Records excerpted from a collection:
/-- **Partition B** (KN p. 8, expansion of `P(0 ↔ A, 3 ↔ b)` by `𝒞(b) ∩ A`, the terms with
`o ↔ b` collected into `μ(o↔A, o↔b, o↔a₃)`):
`μ(o↔A, a₃↔b) = μ(o↔A, o↔b, o↔a₃) + U₁ + U₂ + U₁₂`.
[cite: KozmaNitzan2024, Theorem 2, proof (p. 8, second display)] -/
theorem knThm2_partB (w : Sym2 (Fin n) → unitInterval) (o b a₁ a₂ a₃ : Fin n) :
    (prodBernoulli w).real ((openConn o a₁ ∪ openConn o a₂ ∪ openConn o a₃) ∩ openConn a₃ b) =
      (prodBernoulli w).real
          ((openConn o a₁ ∪ openConn o a₂ ∪ openConn o a₃) ∩ openConn o b ∩ openConn o a₃) +
        ((prodBernoulli w).real ((openConn a₁ a₂)ᶜ ∩ (openConn a₁ a₃)ᶜ ∩
              (openConn a₁ o ∩ (openConn a₂ b ∩ openConn a₃ b))) +
            (prodBernoulli w).real ((openConn a₂ a₁)ᶜ ∩ (openConn a₂ a₃)ᶜ ∩
              (openConn a₂ o ∩ (openConn a₁ b ∩ openConn a₃ b))) +
          (prodBernoulli w).real ((openConn a₁ a₃)ᶜ ∩ (openConn a₂ a₃)ᶜ ∩
              ((openConn a₁ o ∪ openConn a₂ o) ∩ openConn a₃ b))) := by
  have hm : ∀ s : Set (BondConfig (Fin n)), MeasurableSet s := fun _ => MeasurableSet.of_discrete
  have h1 := measureReal_inter_add_sdiff (μ := prodBernoulli w)
    (s := (openConn o a₁ ∪ openConn o a₂ ∪ openConn o a₃) ∩ openConn a₃ b) (hm (openConn o b))
  have h2 := measureReal_inter_add_sdiff (μ := prodBernoulli w)
    (s := ((openConn o a₁ ∪ openConn o a₂ ∪ openConn o a₃) ∩ openConn a₃ b) \ openConn o b)
    (hm (openConn a₂ b))
  have h3 := measureReal_inter_add_sdiff (μ := prodBernoulli w)
    (s := (((openConn o a₁ ∪ openConn o a₂ ∪ openConn o a₃) ∩ openConn a₃ b) \ openConn o b) \
      openConn a₂ b) (hm (openConn a₁ b))
  rw [knThm2_setB3, knThm2_setB4] at h3
  rw [knThm2_setB2] at h2
  rw [knThm2_setB1] at h1
  linarith

/-- **Registered sub-goal `stub_knThm2GoodSplit`** (this file's deciding statement): KN's
identity `P(0↔b, 0↔A) − P(0↔A, 3↔b) = I + II + III` (Theorem 2, p. 8), on `Fin n` with the
six terms written on the separation events `N₁₂, N₁, N₂` (from `knThm2_partA/B`).
[cite: KozmaNitzan2024, Theorem 2, proof (p. 8, "P(0↔b,0↔A) − P(0↔A,3↔b) = I + II + III")] -/
theorem stub_knThm2GoodSplit : ∀ (n : ℕ) (w : Sym2 (Fin n) → unitInterval) (o b a₁ a₂ a₃ : Fin n), (prodBernoulli w).real ((openConn o a₁ ∪ openConn o a₂ ∪ openConn o a₃) ∩ openConn o b) - (prodBernoulli w).real ((openConn o a₁ ∪ openConn o a₂ ∪ openConn o a₃) ∩ openConn a₃ b) = ((prodBernoulli w).real ((openConn a₁ a₃)ᶜ ∩ (openConn a₂ a₃)ᶜ ∩ ((openConn a₁ o ∪ openConn a₂ o) ∩ (openConn a₁ b ∩ openConn a₂ b))) - (prodBernoulli w).real ((openConn a₁ a₃)ᶜ ∩ (openConn a₂ a₃)ᶜ ∩ ((openConn a₁ o ∪ openConn a₂ o) ∩ openConn a₃ b))) + ((prodBernoulli w).real ((openConn a₁ a₂)ᶜ ∩ (openConn a₁ a₃)ᶜ ∩ (openConn a₁ o ∩ openConn a₁ b)) - (prodBernoulli w).real ((openConn a₁ a₂)ᶜ ∩ (openConn a₁ a₃)ᶜ ∩ (openConn a₁ o ∩ (openConn a₂ b ∩ openConn a₃ b)))) + ((prodBernoulli w).real ((openConn a₂ a₁)ᶜ ∩ (openConn a₂ a₃)ᶜ ∩ (openConn a₂ o ∩ openConn a₂ b)) - (prodBernoulli w).real ((openConn a₂ a₁)ᶜ ∩ (openConn a₂ a₃)ᶜ ∩ (openConn a₂ o ∩ (openConn a₁ b ∩ openConn a₃ b)))) := by
  intro n w o b a₁ a₂ a₃
  have hA := knThm2_partA w o b a₁ a₂ a₃
  have hB := knThm2_partB w o b a₁ a₂ a₃
  linarith

end

end Summit.CriticalPhenomena.PercolationContinuityZ3.Theorems
import Summits.QuantumFields.YangMills.Theses.UnitScaleTilt
import Literature.MathematicalPhysics.QuantumFieldTheory.Balaban1983to89.T3PrintedRegularMinimiser
import Literature.MathematicalPhysics.QuantumFieldTheory.Balaban1983to89.T3SmallLiftHistory
import Literature.MathematicalPhysics.QuantumFieldTheory.Balaban1983to89.T3AlphaInputsACTwoRun
import Summits.QuantumFields.YangMills.Theorems.UnitScaleTiltFluctuationComparisonRegPrOneStepSubmersion
import Summits.QuantumFields.YangMills.Theorems.UnitScaleTiltFluctuationComparisonRegPrSocket
import Summits.QuantumFields.YangMills.Theorems.AlphaInputsT3AC
import Summits.QuantumFields.YangMills.Theorems.UnitScaleTiltFluctuationComparisonRegPrLevelCauchyMin
import Summits.QuantumFields.YangMills.Theorems.UnitScaleTiltFluctuationComparisonRegPrLevelCauchyMinT
import Summits.QuantumFields.YangMills.Theorems.UnitScaleTiltFluctuationComparisonRegPrAlphaTwoRunAdapterT
import Summits.QuantumFields.YangMills.Theorems.UnitScaleTiltFluctuationComparisonRegPrRepAtHeightsV3Fam
import Summits.QuantumFields.YangMills.Theorems.AlphaInputsT3ACv3Data
import Summits.QuantumFields.YangMills.Theorems.UnitScaleTiltFluctuationComparisonRegPrGlobalSlack
-- (v5k-B: no import of `…AnsatzTStub` — STUB 1 is re-listed; v5k-A re-adds it for `landed_oneStepSmallLift`)
import Summits.QuantumFields.YangMills.Theorems.UnitScaleTiltFluctuationComparisonRegPrPrintChiSlack
-- E-INT prerequisites (RULING g22-№3 §B2 + ADDENDUM 1), all BY NAME: (a1) Literature interior-excision engine p538016 (lit g17), (a2) ★p2 g14 `…InteriorChi` (regPrIntL_of_innerChi), (b) ★r1 g0 inner socket `…InteriorExcisionInner` (innerBody_of_slackOnChi):
import Literature.MathematicalPhysics.QuantumFieldTheory.Balaban1983to89.T3InteriorExcision
import Summits.QuantumFields.YangMills.Theorems.UnitScaleTiltFluctuationComparisonRegPrInteriorChi
import Summits.QuantumFields.YangMills.Theorems.UnitScaleTiltInteriorExcisionInner
import HarnessLib

/-
# SKELETON v5k-B (OWNER ym3-torus-plan g22, 2026-08-27; RULING g22-№3 §B «E-INT» + ADDENDUM 1 + RULING g22-№4) for the RE-TYPED load-bearing item 19935ᴵ
# `Theses.UnitScaleTilt.FluctuationComparisonRegPrIntL` (the two-run fluctuation comparison at print's regular backgrounds asserted only on the DEEP INTERIOR
# `PlaqSmall (θBal (c·b₀))`, `0 < c ≤ 1`, of Bałaban's small-field window — [Balaban1985UV3] (40)/(47); the excised edge band goes to the large-field tail of the
# dilated profile inside the route's `closes`, [King1986] Props. 3.8–3.9).  = v5j‴ (03d37199040a5cd8, skeleton of record of the ASIDE item 19935) REBASED onto the new
# conclusion: STUB 1 / 2′ / 3⁗ VERBATIM; the full-window small-block stub 4′ `stub_logComparisonSmallBlocks` is REPLACED by the INNER stub (i)* `stub_smallBlocksSlackOnChiAll`
# (K1a-on-χ at every margin, odd L < 7; ★r1 `Stub4primeChiTextsV2` 97564f301462a406 verbatim) and the variational stub T `stub_thm1GlobalMin` ([Balaban1985Variational] Thm 1,
# every odd L > 1) which puts the fibre minimiser inside print's χ on the interior.  Composition BY NAME through the landed E-INT prerequisites: (b) ★r1
# `InteriorExcision.innerBody_of_slackOnChi` (odd L < 7), the v5j‴ large-L chain + `innerBody_of_full` shape (L ≥ 7, χ-guards ignored), (a2) ★p2
# `InteriorExcision.regPrIntL_of_innerChi` (UNPRIMED: window positivity supplied from STUB 1 via `OneStepSubmersion.posOnSmall_of_oneStepSmallLift`, axioms standard).
# FIVE active stubs {stub_oneStepSmallLift (re-listed, landed p490827 — closes by name after the R299 olean rebuild), stub_laneRecordsV3, stub_globalTwoRunSlackFam,
# stub_smallBlocksSlackOnChiAll, stub_thm1GlobalMin}; sorries ONLY there.  v5k-A (post-rebuild twin): STUB 1 by name + `regPrIntL_of_innerChi'`, FOUR active stubs.
-/

noncomputable section



namespace Summit.QuantumFields.YangMills.Cruxes.FluctuationComparisonRegPrIntL.BirthV5k

open MeasureTheory Filter Topology
open Literature.MathematicalPhysics.QuantumFieldTheory.Balaban1983to89
open Literature.MathematicalPhysics.QuantumFieldTheory.Balaban1983to89.T3ContinuumYM3Torus
open Literature.MathematicalPhysics.QuantumFieldTheory.Balaban1983to89.T3LevelShift
open Literature.MathematicalPhysics.QuantumFieldTheory.Balaban1983to89.T3UnitLawDensityEML (ℰp measurableE_ℰp)
open Literature.MathematicalPhysics.QuantumFieldTheory.Balaban1983to89.T3UnitScaleTilt
open Literature.MathematicalPhysics.QuantumFieldTheory.Balaban1983to89.T3RestrictedUnitDensity
open Literature.MathematicalPhysics.QuantumFieldTheory.Balaban1983to89.T3TiltDescent
open Literature.MathematicalPhysics.QuantumFieldTheory.Balaban1983to89.T3ConstrainedMinimiser
open Literature.MathematicalPhysics.QuantumFieldTheory.Balaban1983to89.T3RegularMinimiser
open Literature.MathematicalPhysics.QuantumFieldTheory.Balaban1983to89.T3PrintedRegularMinimiser
open Literature.MathematicalPhysics.QuantumFieldTheory.Balaban1983to89.T3SmallLiftHistory
open Literature.MathematicalPhysics.QuantumFieldTheory.Balaban1983to89.T3LogComparisonSocket
open Literature.MathematicalPhysics.QuantumFieldTheory.Balaban1983to89.T3AlphaInputsAC
open Literature.MathematicalPhysics.QuantumFieldTheory.Balaban1983to89.T3AlphaInputsACTwoRun
open Literature.MathematicalPhysics.QuantumFieldTheory.Balaban1983to89.T3AlphaInputsACTwoRunLevel
open Literature.MathematicalPhysics.QuantumFieldTheory.Balaban1983to89.Missing
open Literature.MathematicalPhysics.QuantumFieldTheory.Balaban1983to89.T4Continuum
open Summit.QuantumFields.YangMills.Theorems.PrintChi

YOUR GOAL:
Set down exactly the lines that begin the records and continue through the line bearing "have h2 := measureReal_inter_add_sdiff"; include both ends.

ANSWER:
/-- **Partition B** (KN p. 8, expansion of `P(0 ↔ A, 3 ↔ b)` by `𝒞(b) ∩ A`, the terms with
`o ↔ b` collected into `μ(o↔A, o↔b, o↔a₃)`):
`μ(o↔A, a₃↔b) = μ(o↔A, o↔b, o↔a₃) + U₁ + U₂ + U₁₂`.
[cite: KozmaNitzan2024, Theorem 2, proof (p. 8, second display)] -/
theorem knThm2_partB (w : Sym2 (Fin n) → unitInterval) (o b a₁ a₂ a₃ : Fin n) :
    (prodBernoulli w).real ((openConn o a₁ ∪ openConn o a₂ ∪ openConn o a₃) ∩ openConn a₃ b) =
      (prodBernoulli w).real
          ((openConn o a₁ ∪ openConn o a₂ ∪ openConn o a₃) ∩ openConn o b ∩ openConn o a₃) +
        ((prodBernoulli w).real ((openConn a₁ a₂)ᶜ ∩ (openConn a₁ a₃)ᶜ ∩
              (openConn a₁ o ∩ (openConn a₂ b ∩ openConn a₃ b))) +
            (prodBernoulli w).real ((openConn a₂ a₁)ᶜ ∩ (openConn a₂ a₃)ᶜ ∩
              (openConn a₂ o ∩ (openConn a₁ b ∩ openConn a₃ b))) +
          (prodBernoulli w).real ((openConn a₁ a₃)ᶜ ∩ (openConn a₂ a₃)ᶜ ∩
              ((openConn a₁ o ∪ openConn a₂ o) ∩ openConn a₃ b))) := by
  have hm : ∀ s : Set (BondConfig (Fin n)), MeasurableSet s := fun _ => MeasurableSet.of_discrete
  have h1 := measureReal_inter_add_sdiff (μ := prodBernoulli w)
    (s := (openConn o a₁ ∪ openConn o a₂ ∪ openConn o a₃) ∩ openConn a₃ b) (hm (openConn o b))
  have h2 := measureReal_inter_add_sdiff (μ := prodBernoulli w)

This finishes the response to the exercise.